CREATE CATALOG mysql PROPERTIES (
"type"="jdbc",
"user"="root",
"password"="secret",
"jdbc_url" = "jdbc:mysql://example.net:3306",
"driver_url" = "mysql-connector-j-8.3.0.jar",
"driver_class" = "com.mysql.cj.jdbc.Driver"
)
remarks

jdbc_url defines the connection information and parameters to be passed to the MySQL JDBC driver. The parameters for supported URLs can be found in the MySQL Development Guide.

Connection security​

If you configured TLS with a globally trusted certificate installed on the data source, you can enable TLS between the cluster and the data source by appending the parameter to the JDBC connection string set in the jdbc_url property.

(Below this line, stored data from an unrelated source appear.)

/-- **The set `𝒰` of the continuity argument (`Bootstrap.Uset` on the instance) IS Setup's `𝒰 c M Realized`.** [folklore] -/
theorem uset_eq_𝒰 (hε0 : 0 ≤ c.ε) (hε1 : c.ε < 1) :
    Bootstrap.Uset (settingOf 𝓛 I) = 𝒰 c M Realized := by
  ext u
  simp only [Bootstrap.Uset, 𝒰, Set.mem_setOf_eq]
  constructor
  · rintro ⟨hu, X, hX⟩
    exact ⟨hu, X.1, X.2, (inU_iff_inAleph 𝓛 I hε0 hε1 u X).1 hX⟩
  · rintro ⟨hu, 𝓜, hR, h𝓜⟩
    exact ⟨hu, ⟨𝓜, hR⟩, (inU_iff_inAleph 𝓛 I hε0 hε1 u ⟨𝓜, hR⟩).2 h𝓜⟩

/-- Reading the conclusion of **Theorem M2** on the instance back in Setup's `ℝ≥0∞` terms: for a threshold `C ε₀ < 1`,
`m2Dec X ≤ C ε₀ ∧ m2Flux X ≤ (C ε₀)²` is literally `M2Dec ≤ C ε₀ ∧ M2Flux ≤ (C ε₀)²` for the concrete Setup terms of §13
(instance of the caveat in the module docstring; the same two-line proof serves M0, M1, M3–M5). [folklore] -/
theorem m2Concl_iff (K : Bootstrap.LesConstants) (h0 : 0 ≤ K.cM2 * c.ε₀) (h1 : K.cM2 * c.ε₀ < 1) (X : Sp c M Realized) :
    ((settingOf 𝓛 I).m2Dec X ≤ K.cM2 * c.toBootstrap.ε0 ∧ (settingOf 𝓛 I).m2Flux X ≤ (K.cM2 * c.toBootstrap.ε0) ^ 2) ↔
    (X.1.M2Dec ≤ ENNReal.ofReal (K.cM2 * c.ε₀) ∧ X.1.M2Flux ≤ ENNReal.ofReal ((K.cM2 * c.ε₀) ^ 2)) := by
  have h1' : (K.cM2 * c.ε₀) ^ 2 < 1 := by nlinarith
  show (trunc X.1.M2Dec ≤ K.cM2 * c.ε₀ ∧ trunc X.1.M2Flux ≤ (K.cM2 * c.ε₀) ^ 2) ↔ _
  exact Iff.and (Bootstrap.trunc_le_iff h0 h1) (Bootstrap.trunc_le_iff (sq_nonneg _) h1')

/-- Hence the node `Bootstrap.ThmM2` on the instance, unfolded: under (3.4.11), BA-B, BA-D (Setup's predicates), the two displayed
quantities of KS l.6695 (Setup §13) are `≤ C ε₀`, `≤ (C ε₀)²`. [cite: KlainermanSzeftel2021, TeX l.6695] -/
theorem thmM2_iff (K : Bootstrap.LesConstants) (hε0 : 0 ≤ c.ε) (hε1 : c.ε < 1) (h0 : 0 ≤ K.cM2 * c.ε₀)
    (h1 : K.cM2 * c.ε₀ < 1) :
    Bootstrap.ThmM2 K (settingOf 𝓛 I) ↔
      (Bootstrap.IDLWeak (settingOf 𝓛 I) → ∀ X : Sp c M Realized, X.1.BootstrapB → X.1.BootstrapD →
        X.1.M2Dec ≤ ENNReal.ofReal (K.cM2 * c.ε₀) ∧ X.1.M2Flux ≤ ENNReal.ofReal ((K.cM2 * c.ε₀) ^ 2)) := by
  unfold Bootstrap.ThmM2
  refine forall_congr' fun _ => forall_congr' fun X => ?_
  rw [baB_iff 𝓛 I hε0 hε1 X, baD_iff 𝓛 I hε0 hε1 X, m2Concl_iff 𝓛 I K h0 h1 X]

end Consistency

variable (c M Realized)

/-- With PT data CHOSEN per realized spacetime (`P`; the construction of [KS] §9.2.3, l.23166–23260, is itself an input), the opaque `Inputs.ptNorm` / `idlPT`
have the concrete candidates `X ↦ (𝔖_k + ℜ_k).toReal`, `X ↦ (ℑ^{PT}_k).toReal`. [cite: KlainermanSzeftel2021, TeX l.23166–23260] -/
def ptNormOf (P : ∀ X : Sp c M Realized, X.1.PTData) (X : Sp c M Realized) (k : ℕ) : ℝ := ((P X).Sk k + (P X).Rk k).toReal
/-- the real reading `X ↦ (ℑ^{PT}_k).toReal` of Setup's initial PT norm `IkPT` ([KS] l.24033–24035). [cite: KlainermanSzeftel2021, TeX l.24033–24035] -/
def idlPTOf (P : ∀ X : Sp c M Realized, X.1.PTData) (X : Sp c M Realized) (k : ℕ) : ℝ := ((P X).IkPT k).toReal

variable {c M Realized}

/-- the Main PT-Theorem's conclusion (Setup `MainPTConcl C`) gives the real bound `ptNormOf P X k ≤ C ε₀` for `k ≤ k_large + 7`, when `0 ≤ C ε₀` [folklore] -/
theorem ptNormOf_le (P : ∀ X : Sp c M Realized, X.1.PTData) (X : Sp c M Realized) {C : ℝ} (hC : 0 ≤ C * c.ε₀)
    (h : (P X).MainPTConcl C) (k : ℕ) (hk : k ≤ c.kLarge + 7) : ptNormOf c M Realized P X k ≤ C * c.ε₀ :=
  ENNReal.toReal_le_of_le_ofReal hC (h k hk)


end Bridge

end Literature.Geometry.Lorentzian.KlainermanSzeftel2021

end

For example, with MySQL Connector/J version 8.0, use the sslMode parameter to secure the connection over TLS. By default, this parameter is set to PREFERRED, which protects the connection if the server is enabled. You can also set this parameter to REQUIRED, which will cause the connection to fail if TLS is not established.

You can configure this by adding the sslMode parameter to jdbc_url:

"jdbc_url" = "jdbc:mysql://example.net:3306/?sslMode=REQUIRED"

For more information about TLS configuration options, see the MySQL JDBC security documentation.

Hierarchical mapping​

When mapping MySQL, a Database in Doris corresponds to a Database in MySQL. The Table under Doris' Database corresponds to the Tables under the Database in MySQL. That is, the mapping relationship is as follows:

DorisMySQL
CatalogMySQL Server
DatabaseDatabase
TableTable

Type mapping​

MySQL to Doris type mapping​

MYSQL TypeDoris TypeComment
BOOLEANTINYINT
TINYINTTINYINT
SMALLINTSMALLINT
MEDIUMINTINT
INTINT
BIGINTBIGINT
UNSIGNED TINYINTSMALLINT
UNSIGNED MEDIUMINTINT
UNSIGNED INTBIGINT
UNSIGNED BIGINTLARGEINT
FLOATFLOAT
DOUBLEDOUBLE
DECIMALDECIMAL
UNSIGNED DECIMAL(p,s)DECIMAL(p+1,s) / STRING
DATEDATE
TIMESTAMPDATETIME
DATETIMEDATETIME
YEARSMALLINT
TIMESTRING
CHARCHAR
VARCHARVARCHAR
JSONSTRING
SETSTRING
ENUMSTRING
BITBOOLEAN/STRING
TINYTEXT,TEXT,MEDIUMTEXT,LONGTEXTSTRING
BLOB,MEDIUMBLOB,LONGBLOB,TINYBLOBSTRING
BINARY,VARBINARYSTRING
OtherUNSUPPORTED
tip
  • Doris does not support UNSIGNED data types, so UNSIGNED data types will be mapped to Doris corresponding data types that are an order of magnitude larger.
  • UNSIGNED DECIMAL(p,s) will be mapped to DECIMAL(p+1,s) or STRING. Note that when this type is mapped to String, it can only support queries and cannot write to MySQL.
  • In order to better balance reading and computing performance, Doris will map the JSON type to the STRING type.
  • Doris does not support the BIT type. The BIT type will be mapped to BOOLEAN when BIT(1) is used, and to STRING in other cases.
  • Doris does not support YEAR type, YEAR type will be mapped to SMALLINT.
  • Doris does not support the TIME type, and the TIME type will be mapped to STRING.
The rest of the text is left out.